Ein Vergleich der gegenwärtigen Krise mit dem absoluten Elend während der Weltwirtschaftskrise ist pure Schwarzmalerei. Betrachtet man aber die relative Deklassierung von Millionen Menschen durch die derzeitige Massenarbeitslosigkeit, die steigende Armut und die sinkenden Entfaltungschancen junger Menschen, so ist der Vergleich nicht mehr so abwegig. Am größten ist freilich folgende Ähnlichkeit: Die Logik - nicht das Tempo -, nach der sich die gegenwärtige Krise entwickelt hat und verschärfen wird, entspricht jener der dreißiger Jahre. Dies ergibt sich aus dem Zusammenwirken der damals wie heute wirksamen Krisenkomponenten:

Die Dominanz der (neo-)liberalen Doktrinen: Die wichtigsten Gründe für Arbeitslosigkeit sind zu hohe Löhne und Arbeitslosengelder, der wichtigste Grund für die Staatsverschuldung ist der ausufernde Sozialstaat, das einzige Ziel der Wirtschaftspolitik ist die Erhaltung des Geldwertes.

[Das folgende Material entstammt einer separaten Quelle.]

import Mathlib.Analysis.Calculus.ParametricIntervalIntegral
import Mathlib.MeasureTheory.Integral.IntervalIntegral.FundThmCalculus
import HarnessLib

/-!
# The time derivative of the space-derivative field from the space derivative of the
# time-derivative field (a "strong Schwarz theorem" for two-parameter families in Banach spaces)

Analysis/Calculus support file (everything proved; no definitions, no named facts).  Let
`g : ℝ → E → F` be a two-parameter family (`t` a real "time", `y` in an open subset `U` of a real
normed space `E`, values in a real Banach space `F`) on the open set `O = (a, b) × U`, with

* a time-derivative field `V`: `∂ₜ g(t, y) = V(t, y)` on `O`, `t ↦ V(t, y)` continuous on `(a, b)`;
* which is Fréchet differentiable in `y` with derivative the operator field `M`:
  `D_y V(t, ·)(y) = M(t, y)` on `O`, and `M` is JOINTLY continuous on `O` in operator norm;
* and `y ↦ g(t, y)` differentiable at the points of `O`.

Then the space-derivative field `W(t, y) = D_y g(t, ·)(y)` is differentiable in `t` IN OPERATOR NORM
with derivative `M(t, y)` (`hasDerivAt_fderiv_of_hasFDerivAt_deriv`): `∂ₜ ∂_y g = ∂_y ∂ₜ g`, the
existence of the left-hand side being part of the conclusion.  This is the classical strong form of the
theorem on mixed partials (Rudin, *Principles*, Thm. 9.41: if `D₁f`, `D₂₁f` exist and `D₂₁f` is
continuous then `D₁₂f` exists and equals `D₂₁f`), in the Banach-space setting and proved through the
integral: near `y₀`, `g(t, y) − g(t₀, y) = ∫_{t₀}^{t} V(s, y) ds` (fundamental theorem of calculus),
differentiation under the integral sign (`intervalIntegral.hasFDerivAt_integral_of_dominated_of_fderiv_le`,
the operator field being bounded near `(t₀, y₀)` by joint continuity) gives
`W(t, y₀) = W(t₀, y₀) + ∫_{t₀}^{t} M(s, y₀) ds`, and the fundamental theorem of calculus once more
(`intervalIntegral.integral_hasDerivAt_right`).  It is the form in which evolution equations with a
smooth solution map deliver the mixed second derivative of `(t, y) ↦ g(t, y)` from the linearisation of
the vector field (the `y`-derivative of `∂ₜ g = G(g)`).

## Mathlib / tree search

Mathlib: `second_derivative_symmetric`, `ContDiffAt.isSymmSndFDerivAt` (symmetry at `C²` points — the
joint `C²` regularity is what is being built here, not assumed); `lean search 'mixed partial'`,
`'D₂₁'`, `'Schwarz'`: the tree's `Literature/Analysis/Calculus/MixedPartials.lean` treats `C²` maps
`ℝ × ℝ → V` through the symmetric second derivative; `JointSmoothnessPartials.lean` merges partial
derivative FIELDS into joint regularity (it consumes the present statement).  Nothing proves existence
of `∂ₜ ∂_y` from `∂_y ∂ₜ`.

## References

* W. Rudin, *Principles of Mathematical Analysis*, 3rd ed., Thm. 9.41.
* J. Dieudonné, *Foundations of Modern Analysis* (1960), (8.12.3) (interchange of partial derivatives)
  and (8.11.2) (differentiation under the integral sign).
-/

open Set Filter MeasureTheory intervalIntegral Metric
open scoped Topology Interval

namespace Literature.Analysis.Calculus

variable {E F : Type*} [NormedAddCommGroup E] [NormedSpace ℝ E] [NormedAddCommGroup F]
  [NormedSpace ℝ F] [CompleteSpace F]

omit [NormedSpace ℝ E] in
/-- **A jointly continuous operator field is bounded on a box around each point of an open product**:
if `M` is continuous on `(a, b) × U` (`U` open) then around `(t₀, y₀) ∈ (a, b) × U` there are `ε, ρ > 0`
with `[t₀ − ε, t₀ + ε] ⊆ (a, b)`, `ball y₀ ρ ⊆ U` and `‖M(s, y)‖ ≤ ‖M(t₀, y₀)‖ + 1` on the box
(continuity at the point in the sup metric of the product). [folklore] -/
theorem exists_box_norm_le_of_continuousOn {G : Type*} [NormedAddCommGroup G] {a b : ℝ} {U : Set E}
    (hU : IsOpen U) {M : ℝ → E → G} (hMc : ContinuousOn (fun q : ℝ × E => M q.1 q.2) (Ioo a b ×ˢ U))
    {t₀ : ℝ} {y₀ : E} (ht₀ : t₀ ∈ Ioo a b) (hy₀ : y₀ ∈ U) :
    ∃ ε > (0 : ℝ), ∃ ρ > (0 : ℝ), Icc (t₀ - ε) (t₀ + ε) ⊆ Ioo a b ∧ ball y₀ ρ ⊆ U ∧
      ∀ s ∈ Icc (t₀ - ε) (t₀ + ε), ∀ y ∈ ball y₀ ρ, ‖M s y‖ ≤ ‖M t₀ y₀‖ + 1 := by
  have hO : IsOpen (Ioo a b ×ˢ U) := isOpen_Ioo.prod hU
  have hq₀ : (t₀, y₀) ∈ Ioo a b ×ˢ U := ⟨ht₀, hy₀⟩
  have hc : ContinuousAt (fun q : ℝ × E => M q.1 q.2) (t₀, y₀) := hMc.continuousAt (hO.mem_nhds hq₀)
  obtain ⟨δ, hδ, hδM⟩ := Metric.continuousAt_iff.1 hc 1 one_pos
  obtain ⟨δ', hδ', hδ'O⟩ := Metric.isOpen_iff.1 hO (t₀, y₀) hq₀
  refine ⟨min δ δ' / 2, by positivity, min δ δ' / 2, by positivity, ?_, ?_, ?_⟩
  · intro s hs
    have hmem : (s, y₀) ∈ ball (t₀, y₀) δ' := by
      rw [mem_ball, Prod.dist_eq, dist_self, Real.dist_eq]
      refine max_lt ?_ hδ'
      have : |s - t₀| ≤ min δ δ' / 2 := abs_sub_le_iff.2 ⟨by linarith [hs.2], by linarith [hs.1]⟩
      linarith [min_le_right δ δ']
    exact (hδ'O hmem).1
  · intro y hy
    have hmem : (t₀, y) ∈ ball (t₀, y₀) δ' := by
      rw [mem_ball, Prod.dist_eq, dist_self]
      refine max_lt hδ' ?_
      linarith [mem_ball.1 hy, min_le_right δ δ']
    exact (hδ'O hmem).2
  · intro s hs y hy
    have hdist : dist (s, y) (t₀, y₀) < δ := by
      rw [Prod.dist_eq, Real.dist_eq]
      refine max_lt ?_ ?_
      · have : |s - t₀| ≤ min δ δ' / 2 := abs_sub_le_iff.2 ⟨by linarith [hs.2], by linarith [hs.1]⟩
        linarith [min_le_left δ δ']
      · linarith [mem_ball.1 hy, min_le_left δ δ']
    have h := hδM hdist
    rw [dist_eq_norm] at h
    calc ‖M s y‖ = ‖(M s y - M t₀ y₀) + M t₀ y₀‖ := by rw [sub_add_cancel]
      _ ≤ ‖M s y - M t₀ y₀‖ + ‖M t₀ y₀‖ := norm_add_le _ _
      _ ≤ ‖M t₀ y₀‖ + 1 := by linarith

/-- **`∂ₜ ∂_y g = ∂_y ∂ₜ g` — existence of the left-hand side included (strong Schwarz theorem in Banach
spaces).**  On `O = (a, b) × U` (`U` open in `E`) let `∂ₜ g(t, y) = V(t, y)` with `t ↦ V(t, y)` continuous
on `(a, b)` for `y ∈ U`, let `y ↦ V(t, y)` have Fréchet derivative `M(t, y)` at the points of `O` with `M`
jointly continuous on `O` in operator norm, and let `y ↦ g(t, y)` be differentiable at the points of `O`.
Then `t ↦ D_y g(t, ·)(y)` has derivative `M(t, y)` (in `E →L F`) at every `(t, y) ∈ O`.  Proof:
`g(t, ·) − g(t₀, ·) = ∫_{t₀}^{t} V(s, ·) ds` near `y₀`; differentiate under the integral sign (`M` is bounded
on a box around `(t₀, y₀)`), so `D_y g(t, ·)(y₀) = D_y g(t₀, ·)(y₀) + ∫_{t₀}^{t} M(s, y₀) ds` for `t` near
`t₀`, whose `t`-derivative at `t₀` is `M(t₀, y₀)` (Rudin, *Principles*, Thm. 9.41; Dieudonné (8.12.3)).
[folklore] -/
theorem hasDerivAt_fderiv_of_hasFDerivAt_deriv {a b : ℝ} {U : Set E} (hU : IsOpen U)
    {g V : ℝ → E → F} {M : ℝ → E → E →L[ℝ] F}
    (hg : ∀ q ∈ Ioo a b ×ˢ U, HasDerivAt (fun t => g t q.2) (V q.1 q.2) q.1)
    (hVc : ∀ y ∈ U, ContinuousOn (fun t => V t y) (Ioo a b))
    (hV : ∀ q ∈ Ioo a b ×ˢ U, HasFDerivAt (fun y => V q.1 y) (M q.1 q.2) q.2)
    (hMc : ContinuousOn (fun q : ℝ × E => M q.1 q.2) (Ioo a b ×ˢ U))
    (hd : ∀ q ∈ Ioo a b ×ˢ U, DifferentiableAt ℝ (fun y => g q.1 y) q.2) :
    ∀ q ∈ Ioo a b ×ˢ U, HasDerivAt (fun t => fderiv ℝ (fun y => g t y) q.2) (M q.1 q.2) q.1 := by
  rintro ⟨t₀, y₀⟩ ⟨ht₀, hy₀⟩
  obtain ⟨ε, hε, ρ, hρ, hIcc, hball, hbound⟩ := exists_box_norm_le_of_continuousOn hU hMc ht₀ hy₀
  -- ### Step 1: `g t − g t₀ = ∫_{t₀}^{t} V` near `y₀`, and its `y`-derivative is `∫_{t₀}^{t} M(·, y₀)`
  have hsub : ∀ t ∈ Icc (t₀ - ε) (t₀ + ε), uIcc t₀ t ⊆ Icc (t₀ - ε) (t₀ + ε) := fun t ht =>
    uIcc_subset_Icc ⟨by linarith, by linarith⟩ ht
  have hVcont : ∀ y ∈ U, ∀ t ∈ Icc (t₀ - ε) (t₀ + ε), ContinuousOn (fun s => V s y) (uIcc t₀ t) :=
    fun y hy t ht => (hVc y hy).mono ((hsub t ht).trans hIcc)
  have hFTC : ∀ t ∈ Icc (t₀ - ε) (t₀ + ε), ∀ y ∈ ball y₀ ρ,
      g t y - g t₀ y = ∫ s in t₀..t, V s y := by
    intro t ht y hy
    rw [integral_eq_sub_of_hasDerivAt (f := fun s => g s y) (f' := fun s => V s y)
      (fun s hs => hg (s, y) ⟨hIcc (hsub t ht hs), hball hy⟩) ((hVcont y (hball hy) t ht).intervalIntegrable)]
  have hMcont : ContinuousOn (fun s => M s y₀) (Ioo a b) :=
    hMc.comp (continuousOn_id.prodMk continuousOn_const) fun s hs => ⟨hs, hy₀⟩
  have hD : ∀ t ∈ Icc (t₀ - ε) (t₀ + ε),
      HasFDerivAt (fun y => g t y - g t₀ y) (∫ s in t₀..t, M s y₀) y₀ := by
    intro t ht
    have hΙ : Ι t₀ t ⊆ Icc (t₀ - ε) (t₀ + ε) := uIoc_subset_uIcc.trans (hsub t ht)
    have h := intervalIntegral.hasFDerivAt_integral_of_dominated_of_fderiv_le (μ := volume)
      (F := fun y s => V s y) (F' := fun y s => M s y) (x₀ := y₀) (a := t₀) (b := t)
      (bound := fun _ => ‖M t₀ y₀‖ + 1) (ball_mem_nhds y₀ hρ)
      (by
        filter_upwards [hU.mem_nhds hy₀] with y hy
        exact ((hVc y hy).mono ((uIoc_subset_uIcc.trans (hsub t ht)).trans hIcc)).aestronglyMeasurable
          measurableSet_uIoc)
      ((hVcont y₀ hy₀ t ht).intervalIntegrable)
      ((hMcont.mono (hΙ.trans hIcc)).aestronglyMeasurable measurableSet_uIoc)
      (Eventually.of_forall fun s hs y hy => hbound s (hΙ hs) y hy)
      intervalIntegrable_const
      (Eventually.of_forall fun s hs y hy => hV (s, y) ⟨hIcc (hΙ hs), hball hy⟩)
    refine h.congr_of_eventuallyEq ?_
    filter_upwards [ball_mem_nhds y₀ hρ] with y hy
    exact hFTC t ht y hy
  -- ### Step 2: `W t = W t₀ + ∫_{t₀}^{t} M(·, y₀)` for `t` near `t₀`
  have hW : ∀ t ∈ Icc (t₀ - ε) (t₀ + ε), fderiv ℝ (fun y => g t y) y₀ =
      fderiv ℝ (fun y => g t₀ y) y₀ + ∫ s in t₀..t, M s y₀ := by
    intro t ht
    have h0 : HasFDerivAt (fun y => g t₀ y) (fderiv ℝ (fun y => g t₀ y) y₀) y₀ :=
      (hd (t₀, y₀) ⟨ht₀, hy₀⟩).hasFDerivAt
    have h1 : HasFDerivAt (fun y => g t y)
        (fderiv ℝ (fun y => g t₀ y) y₀ + ∫ s in t₀..t, M s y₀) y₀ := by
      convert h0.add (hD t ht) using 1
      funext y
      try simp only [Pi.add_apply]
      abel
    exact h1.fderiv
  -- ### Step 3: differentiate the right-hand side in `t` at `t₀`
  have hIoo : Ioo a b ∈ 𝓝 t₀ := isOpen_Ioo.mem_nhds ht₀
  have hint : HasDerivAt (fun t => ∫ s in t₀..t, M s y₀) (M t₀ y₀) t₀ :=
    integral_hasDerivAt_right IntervalIntegrable.refl
      (hMcont.stronglyMeasurableAtFilter isOpen_Ioo t₀ ht₀) (hMcont.continuousAt hIoo)
  have hsum : HasDerivAt (fun t => fderiv ℝ (fun y => g t₀ y) y₀ + ∫ s in t₀..t, M s y₀) (M t₀ y₀) t₀ := by
    simpa using hint.const_add (fderiv ℝ (fun y => g t₀ y) y₀)
  refine hsum.congr_of_eventuallyEq ?_
  have hnhds : Icc (t₀ - ε) (t₀ + ε) ∈ 𝓝 t₀ := Icc_mem_nhds (by linarith) (by linarith)
  filter_upwards [hnhds] with t ht
  exact hW t ht

end Literature.Analysis.Calculus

Die daraus abgeleitete Sparpolitik zu Lasten der sozial Schwachen, aber auch zu Lasten der Unternehmen, insbesondere durch Senkung der öffentlichen Investitionen.

Die Verlagerung des wirtschaftspolitischen Einflusses von den Regierungen zu den Notenbanken als Folge des Paradigmenwechsels vom Keynesianismus zum Neoliberalismus oder Monetarismus.

Die deutlich über der Wachstumsrate liegenden Zinssätze, primär eine "Langzeitfolge" des Kurswechsels der wichtigsten Notenbanken zu einer monetaristischen Politik Ende der siebziger Jahre.

Die zunehmenden Konflikte zwischen Unternehmerverbänden und Gewerkschaften, also der Übergang zu nichtkooperativen Strategien.

Die Instabilität der Finanzmärkte, vor allem bei Zinssätzen und Wechselkursen, und damit die erhöhte Unsicherheit für Investitionen und Handel.